Instructions for the task:
Please print the entries below exactly, from the line with "theorem riemVolume_constSmul_four (g" through the line with "theorem wEntropy_constSmul (g", including both of those lines and leaving out all others.
===== Records supplied
import Mathlib
import Literature.Geometry.Riemannian.PerelmanEntropy
import Literature.Geometry.Riemannian.RicciFlowScaling
import Literature.Geometry.Riemannian.RicciFlowMaximalScaling
import Literature.Geometry.Riemannian.KappaNoncollapsingScaling
import Literature.Geometry.Riemannian.WeylEnergyScaling
import Literature.Geometry.Riemannian.MetricTraceScaling
import HarnessLib

/-!
# Candidate proof of the registered stub `stub_rescaledSequence`
(line `ancient-sphere-rigidity`, lead reshape r2, crux stmt-SmoothPoincare4-10869).

Statement verbatim from `Lines/ancient-sphere-rigidity.lean`. Fact-free proof (refuter-drefute,
2026-08-16): `g_k(s) := Q_k · g(Q_k⁻¹ s + t_k)`, `cov_k(s) := cov(Q_k⁻¹ s + t_k)`, `A_k := Q_k t_k`,
`κ' = κ`, `δ'' = δ'`, `c = 1/2`; Ricci flow by time translation + `IsRicciFlow.parabolicRescale`;
`|Rm| ≤ 1` by `curvatureBoundedBy_constSmul_iff`; the picked quadruple rescaled by `(√Q_k)⁻¹`
(`curvatureForm_constSmul`, `curvatureForm_smul_smul_smul_smul`); `κ`-noncollapsing by
`IsKappaNoncollapsed.parabolicRescale` + time translation + restriction of the time set; the floor by
the scale invariance `μ(Q g, ∇, τ) = μ(g, ∇, Q⁻¹ τ)` (Topping 2006 Prop. 8.1.2), proved here in
dimension 4 over the tree's Bochner `𝒲` (`riemVolume_constSmul`, `gradSq_constSmul`,
`scalarCurvatureWith_constSmul`).
-/

noncomputable section

open scoped Manifold ContDiff Topology ENNReal
open Set Function MeasureTheory Module
open Literature.Geometry.Lorentzian Literature.Geometry.Riemannian
open Literature.Geometry.Lorentzian.PseudoRiemannianMetric

namespace Summit.SmoothPoincare4.SmoothPoincare4.Cruxes.SubcylindricalRecognition.AncientSphereRigidity.Refuter

/-! ### Scale invariance of `𝒲`, compatibility and `μ` (dimension 4) -/

/-- `(c⁻¹ y)^{-4/2} = c² · y^{-4/2}` for `c > 0`, `y ≥ 0`. [folklore] -/
theorem rpow_negTwo_inv_mul {c y : ℝ} (hc : 0 < c) (hy : 0 ≤ y) :
    (c⁻¹ * y) ^ (-(4 : ℝ) / 2) = c ^ 2 * y ^ (-(4 : ℝ) / 2) := by
  have h2 : (-(4 : ℝ) / 2) = -2 := by norm_num
  rw [h2, Real.mul_rpow (inv_nonneg.2 hc.le) hy, Real.rpow_neg (inv_nonneg.2 hc.le),
    Real.inv_rpow hc.le, inv_inv]
  norm_num [Real.rpow_two]

/-- The density at scale `c⁻¹ τ` is `c²` times the density at scale `τ` (dimension 4, `τ ≥ 0`).
[folklore] -/
theorem entropyDensity_inv_mul {M : Type*} (f : M → ℝ) {c τ : ℝ} (hc : 0 < c) (hτ : 0 ≤ τ) (x : M) :
    entropyDensity 4 f (c⁻¹ * τ) x = c ^ 2 * entropyDensity 4 f τ x := by
  simp only [entropyDensity_apply]
  have : (4 * Real.pi * (c⁻¹ * τ)) = c⁻¹ * (4 * Real.pi * τ) := by ring
  rw [this, show ((4 : ℕ) : ℝ) = 4 by norm_num, rpow_negTwo_inv_mul hc (by positivity)]
  ring

section Scaling

variable {M : Type*} [TopologicalSpace M] [ChartedSpace (EuclideanSpace ℝ (Fin 4)) M]
  [IsManifold (𝓡 4) ∞ M] [T3Space M] [MeasurableSpace M] [BorelSpace M]

local notation "Met" M => PseudoRiemannianMetric (𝓡 4) ∞ (EuclideanSpace ℝ (Fin 4))
  (TangentSpace (𝓡 4) : M → Type _)

/-- `finrank ℝ ℝ⁴ = 4`. [folklore] -/
theorem finrank_four : finrank ℝ (EuclideanSpace ℝ (Fin 4)) = 4 := by simp

/-- **Volume scaling in dimension 4 as measures**: `dV_{c g} = c² dV_g`. [folklore] -/
theorem riemVolume_constSmul_four (g : Met M) {c : ℝ} (hc : 0 < c) :
    (g.constSmul c hc.ne').riemVolume = ENNReal.ofReal (c ^ 2) • g.riemVolume := by
  rw [riemVolume_constSmul g hc, finrank_four, ← ENNReal.ofReal_pow (Real.sqrt_nonneg c)]
  congr 2
  rw [show (4 : ℕ) = 2 * 2 from rfl, pow_mul, Real.sq_sqrt hc.le]

/-- **Scale invariance of `𝒲`** (Topping 2006, Prop. 8.1.2), dimension 4, for the tree's Bochner
`𝒲` (both sides junk `0` together): `𝒲(c g, ∇, f, τ) = 𝒲(g, ∇, f, c⁻¹ τ)` for `c > 0`, `τ ≥ 0`.
[cite: Topping2006, Prop. 8.1.2] -/
theorem wEntropy_constSmul (g : Met M) (cov : CovariantDerivative (𝓡 4) (EuclideanSpace ℝ (Fin 4))
      (TangentSpace (𝓡 4) : M → Type _)) (f : M → ℝ) {c τ : ℝ} (hc : 0 < c) (hτ : 0 ≤ τ) :
    (g.constSmul c hc.ne').wEntropy cov f τ = g.wEntropy cov f (c⁻¹ * τ) := by
  rw [wEntropy_def, wEntropy_def, riemVolume_constSmul_four g hc, integral_smul_measure,
    ENNReal.toReal_ofReal (by positivity), finrank_four]
  simp only [gradSq_constSmul, scalarCurvatureWith_constSmul, entropyDensity_inv_mul f hc hτ]
  rw [smul_eq_mul, ← integral_const_mul]
  congr 1
  funext x
  ring

/-- **Scale invariance of compatibility**: `(c g, f, τ)` compatible iff `(g, f, c⁻¹ τ)` compatible.
[cite: Topping2006, Prop. 8.1.2] -/
theorem isEntropyCompatible_constSmul_iff (g : Met M) (f : M → ℝ) {c τ : ℝ} (hc : 0 < c)
    (hτ : 0 ≤ τ) :
    (g.constSmul c hc.ne').IsEntropyCompatible f τ ↔ g.IsEntropyCompatible f (c⁻¹ * τ) := by
  rw [isEntropyCompatible_iff, isEntropyCompatible_iff, riemVolume_constSmul_four g hc,
    integral_smul_measure, ENNReal.toReal_ofReal (by positivity), finrank_four]
  simp only [entropyDensity_inv_mul f hc hτ]
  rw [integral_const_mul, smul_eq_mul]

/-- **Scale invariance of `μ`** (Topping 2006, Prop. 8.1.2 ⇒ (8.1.6)): `μ(c g, ∇, τ) = μ(g, ∇, c⁻¹ τ)`
for `c > 0`, `τ ≥ 0` (dimension 4, tree definitions). [cite: Topping2006, Prop. 8.1.2] -/
theorem muEntropy_constSmul (g : Met M) (cov : CovariantDerivative (𝓡 4) (EuclideanSpace ℝ (Fin 4))
      (TangentSpace (𝓡 4) : M → Type _)) {c τ : ℝ} (hc : 0 < c) (hτ : 0 ≤ τ) :
    (g.constSmul c hc.ne').muEntropy cov τ = g.muEntropy cov (c⁻¹ * τ) := by
  have key : ∀ a : EReal,
      a ≤ (g.constSmul c hc.ne').muEntropy cov τ ↔ a ≤ g.muEntropy cov (c⁻¹ * τ) := by
    intro a
    rw [le_muEntropy_iff, le_muEntropy_iff]
    constructor
    · intro h f' hf' hcf'
      have := h f' hf' ((isEntropyCompatible_constSmul_iff g f' hc hτ).2 hcf')
      rwa [wEntropy_constSmul g cov f' hc hτ] at this
    · intro h f' hf' hcf'
      have := h f' hf' ((isEntropyCompatible_constSmul_iff g f' hc hτ).1 hcf')
      rwa [wEntropy_constSmul g cov f' hc hτ]
  exact le_antisymm ((key _).1 le_rfl) ((key _).2 le_rfl)

/-! ### `κ`-noncollapsing: time translation and restriction of the time set -/

/-- `κ`-noncollapsing on `S` restricts to every `S' ⊆ S` (fewer admissible parabolic balls). [folklore] -/
theorem isKappaNoncollapsed_mono_set {g : ℝ → Met M}
    {cov : ℝ → CovariantDerivative (𝓡 4) (EuclideanSpace ℝ (Fin 4)) (TangentSpace (𝓡 4) : M → Type _)}
    {S S' : Set ℝ} {κ r₀ : ℝ} (h : IsKappaNoncollapsed g cov S κ r₀) (hS : S' ⊆ S) :
    IsKappaNoncollapsed g cov S' κ r₀ :=
  fun x₀ t₀ hI hcurv ↦ h x₀ t₀ (hI.trans hS) hcurv

/-- `κ`-noncollapsing is invariant under time translation `t ↦ t + a`. [folklore] -/
theorem isKappaNoncollapsed_comp_add_const {g : ℝ → Met M}
    {cov : ℝ → CovariantDerivative (𝓡 4) (EuclideanSpace ℝ (Fin 4)) (TangentSpace (𝓡 4) : M → Type _)}
    {S : Set ℝ} {κ r₀ : ℝ} (h : IsKappaNoncollapsed g cov S κ r₀) (a : ℝ) :
    IsKappaNoncollapsed (fun t ↦ g (t + a)) (fun t ↦ cov (t + a)) ((· + a) ⁻¹' S) κ r₀ := by
  intro x₀ t₀ hI hcurv
  have hI' : Icc (t₀ + a - r₀ ^ 2) (t₀ + a) ⊆ S := by
    intro u hu
    have hu' : u - a ∈ Icc (t₀ - r₀ ^ 2) t₀ := ⟨by linarith [hu.1], by linarith [hu.2]⟩
    have := hI hu'
    simpa using this
  have hcurv' : ∀ u ∈ Icc (t₀ + a - r₀ ^ 2) (t₀ + a),
      CurvatureBoundedOn (g u) (cov u) ((g u).ball x₀ (ENNReal.ofReal r₀)) (r₀⁻¹ ^ 2) := by
    intro u hu
    have hu' : u - a ∈ Icc (t₀ - r₀ ^ 2) t₀ := ⟨by linarith [hu.1], by linarith [hu.2]⟩
    have := hcurv (u - a) hu'
    simpa using this
  simpa using h x₀ (t₀ + a) hI' hcurv'

end Scaling

/-! ### The stub -/

/-- **Parabolic rescaling of the picked sequence** (Hamilton 1995 §16; Topping 2006 (1.2.7),
Prop. 8.1.2): sorry-free proof of the registered stub `stub_rescaledSequence` (type verbatim). [folklore] -/
theorem stub_rescaledSequence_proof :
    ∀ (M : Type) [TopologicalSpace M] [T2Space M] [SecondCountableTopology M]
      [ChartedSpace (EuclideanSpace ℝ (Fin 4)) M] [IsManifold (𝓡 4) ∞ M] [CompactSpace M]
      [ConnectedSpace M] [T3Space M] [MeasurableSpace M] [BorelSpace M] (T δ' κ : ℝ),
      0 < δ' → 0 < κ →
      ∀ (g : ℝ → PseudoRiemannianMetric (𝓡 4) ∞ (EuclideanSpace ℝ (Fin 4)) (TangentSpace (𝓡 4) : M → Type _))
        (cov : ℝ → CovariantDerivative (𝓡 4) (EuclideanSpace ℝ (Fin 4)) (TangentSpace (𝓡 4) : M → Type _)),
      IsMaximalRicciFlow g cov T →
      (∀ r₀ : ℝ, 0 < r₀ → r₀ < Real.sqrt T → IsKappaNoncollapsed g cov (Set.Ico 0 T) κ r₀) →
      (∀ t ∈ Set.Ico 0 T, ∀ τ : ℝ, 0 < τ →
        ((Real.log 2 + Real.log Real.pi / 2 - 3 / 2 + δ' : ℝ) : EReal) ≤ (g t).muEntropy (cov t) τ) →
      ∀ (tk Qk : ℕ → ℝ) (xk : ℕ → M),
      (∀ k, tk k ∈ Set.Ico 0 T) → (∀ k, 0 < Qk k) → (∀ k : ℕ, (k : ℝ) ≤ Qk k * tk k) →
      (∀ k, ∀ t ∈ Set.Icc 0 (tk k), CurvatureBoundedBy (g t) (cov t) (Qk k)) →
      (∀ k, ∃ X Y Z W : TangentSpace (𝓡 4) (xk k),
        (g (tk k)).val (xk k) X X ≤ 1 ∧ (g (tk k)).val (xk k) Y Y ≤ 1 ∧
        (g (tk k)).val (xk k) Z Z ≤ 1 ∧ (g (tk k)).val (xk k) W W ≤ 1 ∧
        Qk k / 2 ≤ |(g (tk k)).curvatureForm (cov (tk k)) (xk k) X Y Z W|) →
      ∃ (κ' δ'' c : ℝ), 0 < κ' ∧ 0 < δ'' ∧ 0 < c ∧
        ∃ (A : ℕ → ℝ)
          (gk : ℕ → ℝ → PseudoRiemannianMetric (𝓡 4) ∞ (EuclideanSpace ℝ (Fin 4)) (TangentSpace (𝓡 4) : M → Type _))
          (covk : ℕ → ℝ → CovariantDerivative (𝓡 4) (EuclideanSpace ℝ (Fin 4)) (TangentSpace (𝓡 4) : M → Type _))
          (xk' : ℕ → M),
          (∀ k : ℕ, (k : ℝ) ≤ A k) ∧
          (∀ k, IsRicciFlow (gk k) (covk k) (Set.Icc (-(A k)) 0)) ∧
          (∀ k, ∀ t ∈ Set.Icc (-(A k)) 0, (gk k t).IsRiemannian) ∧
          (∀ k, ∀ t ∈ Set.Icc (-(A k)) 0, CurvatureBoundedBy (gk k t) (covk k t) 1) ∧
          (∀ k, ∃ X Y Z W : TangentSpace (𝓡 4) (xk' k),
            (gk k 0).val (xk' k) X X ≤ 1 ∧ (gk k 0).val (xk' k) Y Y ≤ 1 ∧
            (gk k 0).val (xk' k) Z Z ≤ 1 ∧ (gk k 0).val (xk' k) W W ≤ 1 ∧
            c ≤ |(gk k 0).curvatureForm (covk k 0) (xk' k) X Y Z W|) ∧
          (∀ k, ∀ r₀ : ℝ, 0 < r₀ → r₀ < Real.sqrt (A k) →
            IsKappaNoncollapsed (gk k) (covk k) (Set.Icc (-(A k)) 0) κ' r₀) ∧
          (∀ k, ∀ t ∈ Set.Icc (-(A k)) 0, ∀ τ : ℝ, 0 < τ →
            ((Real.log 2 + Real.log Real.pi / 2 - 3 / 2 + δ'' : ℝ) : EReal) ≤
              (gk k t).muEntropy (covk k t) τ) := by
  intro M _ _ _ _ _ _ _ _ _ _ T δ' κ hδ' hκ g cov hmax hnc hfl tk Qk xk htk hQk hA hbd hpick
  -- the original time of the rescaled time `s` of the `k`-th flow lies in `[0, t_k]`
  have horig : ∀ k, ∀ s ∈ Icc (-(Qk k * tk k)) 0,
      (Qk k)⁻¹ * s + tk k ∈ Icc 0 (tk k) := by
    intro k s hs
    have hQ := hQk k
    have hQi : 0 < (Qk k)⁻¹ := inv_pos.2 hQ
    constructor
    · have h1 : (Qk k)⁻¹ * (-(Qk k * tk k)) ≤ (Qk k)⁻¹ * s := mul_le_mul_of_nonneg_left hs.1 hQi.le
      have h2 : (Qk k)⁻¹ * (-(Qk k * tk k)) = -tk k := by field_simp
      linarith
    · have h1 : (Qk k)⁻¹ * s ≤ 0 := mul_nonpos_of_nonneg_of_nonpos hQi.le hs.2
      linarith
  have horigT : ∀ k, ∀ s ∈ Icc (-(Qk k * tk k)) 0, (Qk k)⁻¹ * s + tk k ∈ Ico 0 T := fun k s hs ↦
    ⟨(horig k s hs).1, lt_of_le_of_lt (horig k s hs).2 (htk k).2⟩
  refine ⟨κ, δ', 1 / 2, hκ, hδ', by norm_num, fun k ↦ Qk k * tk k,
    fun k s ↦ (g ((Qk k)⁻¹ * s + tk k)).constSmul (Qk k) (hQk k).ne',
    fun k s ↦ cov ((Qk k)⁻¹ * s + tk k), xk, hA, ?_, ?_, ?_, ?_, ?_, ?_⟩
  · -- Ricci flow on `[-A_k, 0]`: time translation by `t_k`, parabolic rescaling by `Q_k`, restriction
    intro k
    have h1 := (hmax.isRicciFlow.comp_add_const (tk k)).parabolicRescale (hQk k)
    refine h1.mono ?_
    intro s hs
    simp only [mem_preimage]
    exact horigT k s hs
  · -- Riemannian
    intro k s hs
    exact (hmax.isRiemannian _ (horigT k s hs)).constSmul (hQk k)
  · -- `|Rm| ≤ 1`
    intro k s hs
    rw [curvatureBoundedBy_constSmul_iff _ _ (hQk k), mul_one]
    exact hbd k _ (horig k s hs)
  · -- the picked quadruple, rescaled by `(√Q_k)⁻¹`
    intro k
    obtain ⟨X, Y, Z, W, hX, hY, hZ, hW, hRm⟩ := hpick k
    have hQ := hQk k
    set a : ℝ := (Real.sqrt (Qk k))⁻¹ with ha
    have hsq : Real.sqrt (Qk k) ^ 2 = Qk k := Real.sq_sqrt hQ.le
    have ha2' : a ^ 2 = (Qk k)⁻¹ := by
      rw [ha, inv_pow, hsq]
    have ha2 : Qk k * a ^ 2 = 1 := by
      rw [ha2', mul_inv_cancel₀ hQ.ne']
    have ha4 : Qk k * a ^ 4 = (Qk k)⁻¹ := by
      have : a ^ 4 = (a ^ 2) ^ 2 := by ring
      rw [this, ha2']
      field_simp
    have h0 : (Qk k)⁻¹ * 0 + tk k = tk k := by ring
    have hunit : ∀ V : TangentSpace (𝓡 4) (xk k), (g (tk k)).val (xk k) V V ≤ 1 →
        ((g ((Qk k)⁻¹ * 0 + tk k)).constSmul (Qk k) hQ.ne').val (xk k) (a • V) (a • V) ≤ 1 := by
      intro V hV
      rw [h0, constSmul_apply]
      simp only [map_smul, smul_eq_mul]
      calc Qk k * (a * (a * (g (tk k)).val (xk k) V V))
          = (Qk k * a ^ 2) * (g (tk k)).val (xk k) V V := by ring
        _ = (g (tk k)).val (xk k) V V := by rw [ha2, one_mul]
        _ ≤ 1 := hV
    refine ⟨a • X, a • Y, a • Z, a • W, hunit X hX, hunit Y hY, hunit Z hZ, hunit W hW, ?_⟩
    beta_reduce
    rw [h0, curvatureForm_constSmul, Literature.Geometry.Riemannian.curvatureForm_smul_smul_smul_smul,
      ← mul_assoc, ha4, abs_mul,
      abs_inv, abs_of_pos hQ]
    -- `1/2 ≤ Q⁻¹ |Rm|` from `Q/2 ≤ |Rm|`
    rw [le_inv_mul_iff₀ hQ]
    linarith
  · -- `κ`-noncollapsing below `√A_k`
    intro k r hr hrA
    have hQ := hQk k
    have hsQ : 0 < Real.sqrt (Qk k) := Real.sqrt_pos.2 hQ
    -- the original scale `r₀ := r / √Q_k < √t_k ≤ √T`
    set r₀ : ℝ := r / Real.sqrt (Qk k) with hr₀
    have hr₀pos : 0 < r₀ := div_pos hr hsQ
    have hr₀T : r₀ < Real.sqrt T := by
      have h1 : r₀ < Real.sqrt (tk k) := by
        rw [hr₀, div_lt_iff₀ hsQ]
        rw [Real.sqrt_mul hQ.le] at hrA
        linarith
      exact h1.trans_le (Real.sqrt_le_sqrt (htk k).2.le)
    have hK := (hnc r₀ hr₀pos hr₀T).parabolicRescale (a := Qk k) hQ hr₀pos.le
    have hscale : Real.sqrt (Qk k) * r₀ = r := by
      rw [hr₀]; field_simp
    rw [hscale] at hK
    -- translate by `Q_k t_k` and restrict to `[-A_k, 0]`
    have hK' := isKappaNoncollapsed_comp_add_const hK (Qk k * tk k)
    have hfun : (fun t ↦ (g ((Qk k)⁻¹ * (t + Qk k * tk k))).constSmul (Qk k) hQ.ne') =
        fun s ↦ (g ((Qk k)⁻¹ * s + tk k)).constSmul (Qk k) hQ.ne' := by
      funext s
      have : (Qk k)⁻¹ * (s + Qk k * tk k) = (Qk k)⁻¹ * s + tk k := by field_simp
      rw [this]
    have hcov : (fun t ↦ cov ((Qk k)⁻¹ * (t + Qk k * tk k))) = fun s ↦ cov ((Qk k)⁻¹ * s + tk k) := by
      funext s
      have : (Qk k)⁻¹ * (s + Qk k * tk k) = (Qk k)⁻¹ * s + tk k := by field_simp
      rw [this]
    rw [hfun, hcov] at hK'
    refine isKappaNoncollapsed_mono_set hK' ?_
    intro s hs
    simp only [mem_preimage, mem_Ico]
    constructor
    · linarith [hs.1]
    · have := (htk k).2
      have h2 : s + Qk k * tk k ≤ Qk k * tk k := by linarith [hs.2]
      calc s + Qk k * tk k ≤ Qk k * tk k := h2
        _ < Qk k * T := mul_lt_mul_of_pos_left this hQ
  · -- the floor, by scale invariance of `μ`
    intro k s hs τ hτ
    have hQ := hQk k
    show ((Real.log 2 + Real.log Real.pi / 2 - 3 / 2 + δ' : ℝ) : EReal) ≤
      ((g ((Qk k)⁻¹ * s + tk k)).constSmul (Qk k) hQ.ne').muEntropy (cov ((Qk k)⁻¹ * s + tk k)) τ
    rw [muEntropy_constSmul _ _ hQ hτ.le]
    exact hfl _ (horigT k s hs) _ (mul_pos (inv_pos.2 hQ) hτ)

end Summit.SmoothPoincare4.SmoothPoincare4.Cruxes.SubcylindricalRecognition.AncientSphereRigidity.Refuter

end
==========
Task response:
theorem riemVolume_constSmul_four (g : Met M) {c : ℝ} (hc : 0 < c) :
    (g.constSmul c hc.ne').riemVolume = ENNReal.ofReal (c ^ 2) • g.riemVolume := by
  rw [riemVolume_constSmul g hc, finrank_four, ← ENNReal.ofReal_pow (Real.sqrt_nonneg c)]
  congr 2
  rw [show (4 : ℕ) = 2 * 2 from rfl, pow_mul, Real.sq_sqrt hc.le]

/-- **Scale invariance of `𝒲`** (Topping 2006, Prop. 8.1.2), dimension 4, for the tree's Bochner
`𝒲` (both sides junk `0` together): `𝒲(c g, ∇, f, τ) = 𝒲(g, ∇, f, c⁻¹ τ)` for `c > 0`, `τ ≥ 0`.
[cite: Topping2006, Prop. 8.1.2] -/
theorem wEntropy_constSmul (g : Met M) (cov : CovariantDerivative (𝓡 4) (EuclideanSpace ℝ (Fin 4))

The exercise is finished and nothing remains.